Problem description = Output the data as it stands. Each line must match exactly.
-- Opening Marker --
/-- In Mathlib's Boolean ring structure on `Bool`, `0 = false`. [folklore] -/
@[simp] private theorem bool_zero_eq_false : (0 : Bool) = false := rfl

/-- Every blade index is an involution: `x ⊕ x = 0`. [folklore] -/
private theorem blade_add_self (x : Blade n) : x + x = 0 := by
  funext i; exact BooleanRing.add_self (x i)

/-- `x ⊕ (x ⊕ z) = z`. [folklore] -/
private theorem add_add_cancel_left (x z : Blade n) : x + (x + z) = z := by
  rw [← add_assoc, blade_add_self, zero_add]

/-- `(x ⊕ u) ⊕ (x ⊕ z) = u ⊕ z`. [folklore] -/
private theorem add_add_add_cancel (x u z : Blade n) : (x + u) + (x + z) = u + z := by
  rw [add_add_add_comm, blade_add_self, zero_add]

/-- In `(ℤ/2)ⁿ`, `x ⊕ y = z ↔ y = x ⊕ z`. [folklore] -/
private theorem add_eq_iff_eq_add (x y z : Blade n) : x + y = z ↔ y = x + z := by
  constructor
  · rintro rfl; rw [add_add_cancel_left]
  · rintro rfl; rw [add_add_cancel_left]

/-- The index of the generator `e_{i+1}`: the bit vector `δ_i`. [cite: AlbuquerqueMajid2002, §2 (proof of Prop. 2.2: "x_i = 1 = y_j and other entries are zero")] -/
def gen (i : Fin n) : Blade n := Pi.single i true

/-- `δ_i(i) = 1`. [folklore] -/
@[simp] private theorem gen_apply_self (i : Fin n) : gen i i = true := by simp [gen]

/-- `δ_i(j) = 0` for `j ≠ i`. [folklore] -/
private theorem gen_apply_of_ne {i j : Fin n} (h : j ≠ i) : gen i j = false := by
  simp [gen, h]

/-! ### The sign of a bit and the Clifford cocycle -/

/-- The sign `(−1)^b` of a bit `b`, in the coefficient ring `K`. [folklore] -/
def bsign (K : Type*) [CommRing K] (b : Bool) : K := if b then -1 else 1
-- Closing Marker --
Exercise result =
/-- In Mathlib's Boolean ring structure on `Bool`, `0 = false`. [folklore] -/
@[simp] private theorem bool_zero_eq_false : (0 : Bool) = false := rfl

/-- Every blade index is an involution: `x ⊕ x = 0`. [folklore] -/
private theorem blade_add_self (x : Blade n) : x + x = 0 := by
  funext i; exact BooleanRing.add_self (x i)

/-- `x ⊕ (x ⊕ z) = z`. [folklore] -/
private theorem add_add_cancel_left (x z : Blade n) : x + (x + z) = z := by
  rw [← add_assoc, blade_add_self, zero_add]

/-- `(x ⊕ u) ⊕ (x ⊕ z) = u ⊕ z`. [folklore] -/
private theorem add_add_add_cancel (x u z : Blade n) : (x + u) + (x + z) = u + z := by
  rw [add_add_add_comm, blade_add_self, zero_add]

/-- In `(ℤ/2)ⁿ`, `x ⊕ y = z ↔ y = x ⊕ z`. [folklore] -/
private theorem add_eq_iff_eq_add (x y z : Blade n) : x + y = z ↔ y = x + z := by
  constructor
  · rintro rfl; rw [add_add_cancel_left]
  · rintro rfl; rw [add_add_cancel_left]

/-- The index of the generator `e_{i+1}`: the bit vector `δ_i`. [cite: AlbuquerqueMajid2002, §2 (proof of Prop. 2.2: "x_i = 1 = y_j and other entries are zero")] -/
def gen (i : Fin n) : Blade n := Pi.single i true

/-- `δ_i(i) = 1`. [folklore] -/
@[simp] private theorem gen_apply_self (i : Fin n) : gen i i = true := by simp [gen]

/-- `δ_i(j) = 0` for `j ≠ i`. [folklore] -/
private theorem gen_apply_of_ne {i j : Fin n} (h : j ≠ i) : gen i j = false := by
  simp [gen, h]

/-! ### The sign of a bit and the Clifford cocycle -/

/-- The sign `(−1)^b` of a bit `b`, in the coefficient ring `K`. [folklore] -/
def bsign (K : Type*) [CommRing K] (b : Bool) : K := if b then -1 else 1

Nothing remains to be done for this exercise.